DSL2: Genotyping on multiple snp sets in one run? #1077

Open TCLamnidis opened 1 week ago

TCLamnidis commented 1 week ago

It might be nice to be able to genotype on multiple SNP sets in a single run. I'm specifically thinking of pileupcaller here, not sure how it would apply to other genotypers, but:

Currently, the reference sheet takes one pileupcaller_{bed,snp} per reference. That means that if one wanted to genotype on two sets of positions, they would need to run the entire pipeline twice, or duplicate a row in the reference sheet just for that additional genotyping. Now, since the latter option will not fly with the ref-sheet validation, one would have to "fake" an entire new reference, thus duplicating all the processing, just for the extra genotypes.
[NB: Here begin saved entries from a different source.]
/-!
# The TRIPLING TEST `Σ-TRI`, part 2: a kernel CERTIFIER of the `σ = E0` datum of THEOREM B —
# a `ℚ₃`-rational `3`-torsion point of NONSINGULAR reduction from `sigmaTriCheck = true`
# (cell `b2b-bsdres`, team n1011, ROW T-SIG3-TRI = r1 ROUTE-1 §46.5 ST-46a; seat p09 GEN 12)

HONEST FRAMING (cell `b2b-bsdres`, run/shared/lean/b2b/bsd-rank1-residual/, verbatim in every
file): the goal of the cell is to DELETE the COMBINATION-SHAPED residual classes of the
Birch–Swinnerton-Dyer formula for ALL analytic-rank `≤ 1` elliptic curves over `ℚ` — "full BSD
formula for every rank `≤ 1` curve in class `C`" assembled STRICTLY from published theorems — so
that the rank-`≤ 1` remainder becomes exactly the CONSTRUCTION-SHAPED classes, which are TYPED
(missing-input `Prop`s), NOT attempted. This is not "finishing BSD". Team n1011 (N10/N11 = X4 ∧
`p = 3`, research route on the CONSTRUCTION-SHAPED class X4, §I N11). THIS FILE IS A TOOL:
theorems only (no definition, no named fact, no `sorry`); it closes nothing by itself, books
nothing, moves no mark / label / count.

## What

Part 1 (`LocalThreeTorsionTriplingCheck`) defines the computable `sigmaTriCheckAt` /
`sigmaTriCheck` and proves Hensel in `y`. THIS FILE is the kernel form of the (⇐) half of r1's
LEMMA Σ (ROUTE-1 §46.2) — the half the THEOREM-B records need — and it needs NO cuspidality,
NO Lang, NO `E₁[3] = 0` and NO "`D` permutes `𝔽₃`" (those enter only the completeness half,
r1 ST-46f, banked):

* §1 the `ℤ₃`-model `V₀.map (Int.castRingHom ℤ_[3])` of an integer model `V₀` and its base
  change to `ℚ₃` (no definition, no notation), cast lemmas for `Ψ₃`, `preΨ₄`, `φ₃`; `E₁(ℚ₃)` in
  the two languages of the tree (`reducesToZero_of_isInReductionKernel`);
* §2 **`exists_nonsingular_threeTorsion_of_sigmaTriCheckAt`** /
  **`exists_nonsingular_threeTorsion_of_sigmaTriCheck`** (and the `V₀`-forms `…At'`, `…'`):
  from `Δ ≠ 0` and the check,
  `∃ a b : ℤ_[3]`, `(ā, b̄)` is a NONSINGULAR point of the reduced cubic and `(a, b)` is a
  `ℚ₃`-point with `(3 : ℤ) • (a, b) = 0`. PROOF: Hensel ⇒ `Q = (x₀, y) ∈ E₀ ∖ E₁`
  (`hasNonsingularReduction_some_algebraMap_iff`); if `Ψ₃(x₀) = 0` then `3Q = O`
  (`LocalTorsion3.three_nsmul_some_eq_zero_iff_eval_Ψ₃`); else `x(3Q) = Φ₃/Ψ₃²`
  (`Affine.Point.zsmul_some_eq_some_φ_div`), `‖x(3Q)‖ = 3^(2v(Ψ₃) − v(Φ₃)) ≥ 3⁴`
  (`PadicSquareClass.norm_intCast_padic_eq`), so `3Q ∈ E⁽²⁾(ℚ₃)` (`norm_formalParameter_sq`,
  `mem_formalFiltration_iff`) `= 3·E⁽¹⁾(ℚ₃)` (p09 GEN 10
  `LocalDivisibility.map_nsmul_formalFiltration_one_eq_two`, `p ≠ 2`): `3R = 3Q` with `R ∈ E₁`;
  `T := Q − R` has `3T = O`, lies in `E₀` (`HasNonsingularReduction.add/.neg`, AEC VII.2.1) and
  not in `E₁` (else `Q = T + R ∈ E₁`, `ReducesToZero.add`), hence (`point_cases`) has integral
  coordinates of nonsingular reduction;
* §3 pilot: the `σ = E0` datum of 2601h1 (r1's suggested first THEOREM-B row) in the kernel.

The transport to 8b's exact binders (`v₀.adicCompletionIntegers ℚ`, `AlgebraicClosure`) is the
separate S-sized part 3 (r1 ST-46a′), written against 8b's landed text.

## References (provenance; nothing is cited as a fact)

* [SilvermanAEC2009] J. H. Silverman, *The Arithmetic of Elliptic Curves*, 2nd ed.: Ex. 3.7(d),(f)
  (division polynomials), IV.3.2, Thm. IV.6.4(b), Prop. VII.2.1, VII.2.2.
* r1 ROUTE-1 §46 (`cells/n1011/ROUTE-1.md`, `route1/g34_S46.md`): LEMMA Σ and the census P46-a/b
  (EVIDENCE: 51 126 / 51 126 additive curves; never a Literature fact).
-/

set_option autoImplicit false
Solution: Maybe we can turn the pipleupcaller_bed/snp columns into a list column, e.g. multiple files separated by ;, that would then get split into separate channel elements with the same meta, and thus only duplicate the genotyping step?

TCLamnidis commented 1 week ago

Something like:

x="potato.bed;banana.bed;tomato.bed"

y=Channel.of(x)
  .flatMap{
      x -> 
      def y=x.split(';')
      y
  }
  .view()

potato.bed banana.bed tomato.bed

These can then be separately input into genotyping and produce their own genotypes, or get catted to produce one superset?